■ **TASK**: Each line starting at the one that contains "have hIu_le : Iu" and ending at the one that contains "CI) := by ring" must be returned exactly, and the rest of the listing is left out.

■ **DATA EXTRACTS**:

* * * * *

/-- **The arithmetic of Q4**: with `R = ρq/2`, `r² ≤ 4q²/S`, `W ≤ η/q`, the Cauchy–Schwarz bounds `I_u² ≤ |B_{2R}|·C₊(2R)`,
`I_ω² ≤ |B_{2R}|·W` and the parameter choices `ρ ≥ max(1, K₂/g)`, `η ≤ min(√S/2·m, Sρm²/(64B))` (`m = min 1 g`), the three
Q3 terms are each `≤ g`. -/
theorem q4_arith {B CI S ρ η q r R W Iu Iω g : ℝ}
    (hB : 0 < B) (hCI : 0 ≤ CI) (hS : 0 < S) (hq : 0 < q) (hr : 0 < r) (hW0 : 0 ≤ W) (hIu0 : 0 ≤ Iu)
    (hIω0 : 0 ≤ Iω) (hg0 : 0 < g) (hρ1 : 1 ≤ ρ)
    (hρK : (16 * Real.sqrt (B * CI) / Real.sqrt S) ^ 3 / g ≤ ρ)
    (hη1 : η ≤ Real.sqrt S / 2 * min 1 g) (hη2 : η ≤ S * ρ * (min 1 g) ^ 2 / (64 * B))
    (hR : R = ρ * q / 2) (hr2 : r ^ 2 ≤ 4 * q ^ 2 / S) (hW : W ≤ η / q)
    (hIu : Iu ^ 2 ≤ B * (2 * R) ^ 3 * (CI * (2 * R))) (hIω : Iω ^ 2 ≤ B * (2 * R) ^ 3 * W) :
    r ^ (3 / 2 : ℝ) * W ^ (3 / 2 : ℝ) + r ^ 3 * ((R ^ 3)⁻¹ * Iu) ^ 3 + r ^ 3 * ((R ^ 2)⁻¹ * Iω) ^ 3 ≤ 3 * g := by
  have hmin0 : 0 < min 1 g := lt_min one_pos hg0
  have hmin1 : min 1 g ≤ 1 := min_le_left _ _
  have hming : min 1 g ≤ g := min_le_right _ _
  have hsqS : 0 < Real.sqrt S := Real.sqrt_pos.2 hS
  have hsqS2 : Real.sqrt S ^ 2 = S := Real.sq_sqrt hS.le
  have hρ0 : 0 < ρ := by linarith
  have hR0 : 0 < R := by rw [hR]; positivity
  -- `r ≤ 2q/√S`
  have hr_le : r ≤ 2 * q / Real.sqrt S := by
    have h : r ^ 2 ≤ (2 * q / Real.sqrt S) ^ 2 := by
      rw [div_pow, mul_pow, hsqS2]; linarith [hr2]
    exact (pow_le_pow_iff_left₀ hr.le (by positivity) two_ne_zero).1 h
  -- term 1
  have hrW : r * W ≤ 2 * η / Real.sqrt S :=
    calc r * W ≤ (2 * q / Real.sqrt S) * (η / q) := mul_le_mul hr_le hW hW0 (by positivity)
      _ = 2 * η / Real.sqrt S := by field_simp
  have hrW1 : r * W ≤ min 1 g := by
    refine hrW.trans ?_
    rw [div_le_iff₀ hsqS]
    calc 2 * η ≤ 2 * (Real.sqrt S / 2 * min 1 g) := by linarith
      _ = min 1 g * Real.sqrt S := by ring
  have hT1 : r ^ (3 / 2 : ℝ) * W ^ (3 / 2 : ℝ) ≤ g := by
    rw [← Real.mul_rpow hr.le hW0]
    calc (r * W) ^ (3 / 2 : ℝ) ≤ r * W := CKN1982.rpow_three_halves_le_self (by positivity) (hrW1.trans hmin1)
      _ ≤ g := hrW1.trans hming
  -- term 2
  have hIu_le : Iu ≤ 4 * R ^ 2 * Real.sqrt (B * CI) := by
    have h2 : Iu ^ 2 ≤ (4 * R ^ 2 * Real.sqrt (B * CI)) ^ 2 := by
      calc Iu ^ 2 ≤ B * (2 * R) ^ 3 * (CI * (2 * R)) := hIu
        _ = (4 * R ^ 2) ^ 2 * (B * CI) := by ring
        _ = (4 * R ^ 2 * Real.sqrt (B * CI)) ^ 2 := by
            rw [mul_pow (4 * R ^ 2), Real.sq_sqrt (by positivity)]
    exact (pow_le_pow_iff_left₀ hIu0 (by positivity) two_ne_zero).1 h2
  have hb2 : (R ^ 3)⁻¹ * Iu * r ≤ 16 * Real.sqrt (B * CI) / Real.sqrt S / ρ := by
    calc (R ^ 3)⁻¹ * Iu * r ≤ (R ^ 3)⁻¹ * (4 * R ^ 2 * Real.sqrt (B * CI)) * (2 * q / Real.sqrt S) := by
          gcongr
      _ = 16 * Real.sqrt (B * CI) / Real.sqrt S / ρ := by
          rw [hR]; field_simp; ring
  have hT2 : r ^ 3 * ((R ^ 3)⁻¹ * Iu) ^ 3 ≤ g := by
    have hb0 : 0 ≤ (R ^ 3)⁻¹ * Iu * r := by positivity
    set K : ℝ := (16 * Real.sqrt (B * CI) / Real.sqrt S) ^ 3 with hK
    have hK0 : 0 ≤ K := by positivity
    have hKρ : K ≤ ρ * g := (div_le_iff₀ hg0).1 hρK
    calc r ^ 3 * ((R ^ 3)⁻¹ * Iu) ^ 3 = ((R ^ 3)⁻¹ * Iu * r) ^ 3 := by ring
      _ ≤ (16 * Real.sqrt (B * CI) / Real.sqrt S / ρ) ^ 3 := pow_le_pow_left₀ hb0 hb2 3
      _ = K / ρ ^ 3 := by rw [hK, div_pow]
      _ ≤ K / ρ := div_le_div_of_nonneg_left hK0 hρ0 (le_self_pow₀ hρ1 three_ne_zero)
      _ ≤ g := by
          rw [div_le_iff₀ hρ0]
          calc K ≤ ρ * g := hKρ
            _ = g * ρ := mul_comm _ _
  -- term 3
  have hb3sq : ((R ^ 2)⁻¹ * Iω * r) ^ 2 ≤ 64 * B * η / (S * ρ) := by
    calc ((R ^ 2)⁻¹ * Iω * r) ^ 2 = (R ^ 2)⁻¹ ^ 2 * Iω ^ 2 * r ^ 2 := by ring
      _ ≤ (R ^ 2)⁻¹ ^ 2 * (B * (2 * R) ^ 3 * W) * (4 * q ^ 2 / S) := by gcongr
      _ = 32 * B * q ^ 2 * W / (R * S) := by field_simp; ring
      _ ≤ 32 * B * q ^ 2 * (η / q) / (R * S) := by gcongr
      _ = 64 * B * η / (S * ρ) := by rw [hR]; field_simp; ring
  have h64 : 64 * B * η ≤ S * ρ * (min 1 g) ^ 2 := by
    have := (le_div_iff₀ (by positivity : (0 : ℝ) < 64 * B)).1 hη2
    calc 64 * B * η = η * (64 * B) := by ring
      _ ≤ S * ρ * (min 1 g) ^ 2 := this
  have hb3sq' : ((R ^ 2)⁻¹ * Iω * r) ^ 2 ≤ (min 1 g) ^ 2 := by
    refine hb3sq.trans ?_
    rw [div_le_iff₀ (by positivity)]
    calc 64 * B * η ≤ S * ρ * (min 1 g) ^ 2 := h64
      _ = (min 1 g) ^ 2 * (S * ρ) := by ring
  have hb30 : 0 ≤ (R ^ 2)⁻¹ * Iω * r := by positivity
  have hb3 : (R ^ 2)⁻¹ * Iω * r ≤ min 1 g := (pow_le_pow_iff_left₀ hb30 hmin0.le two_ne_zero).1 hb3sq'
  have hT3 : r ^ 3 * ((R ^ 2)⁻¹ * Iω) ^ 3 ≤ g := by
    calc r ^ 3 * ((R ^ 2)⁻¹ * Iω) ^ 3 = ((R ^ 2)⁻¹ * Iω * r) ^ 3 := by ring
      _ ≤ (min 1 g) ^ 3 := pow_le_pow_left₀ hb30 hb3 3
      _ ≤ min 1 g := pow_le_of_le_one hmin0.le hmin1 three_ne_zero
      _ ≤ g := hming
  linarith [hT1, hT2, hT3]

* * * * *

■ **WRITTEN RESPONSE**:
  have hIu_le : Iu ≤ 4 * R ^ 2 * Real.sqrt (B * CI) := by
    have h2 : Iu ^ 2 ≤ (4 * R ^ 2 * Real.sqrt (B * CI)) ^ 2 := by
      calc Iu ^ 2 ≤ B * (2 * R) ^ 3 * (CI * (2 * R)) := hIu
        _ = (4 * R ^ 2) ^ 2 * (B * CI) := by ring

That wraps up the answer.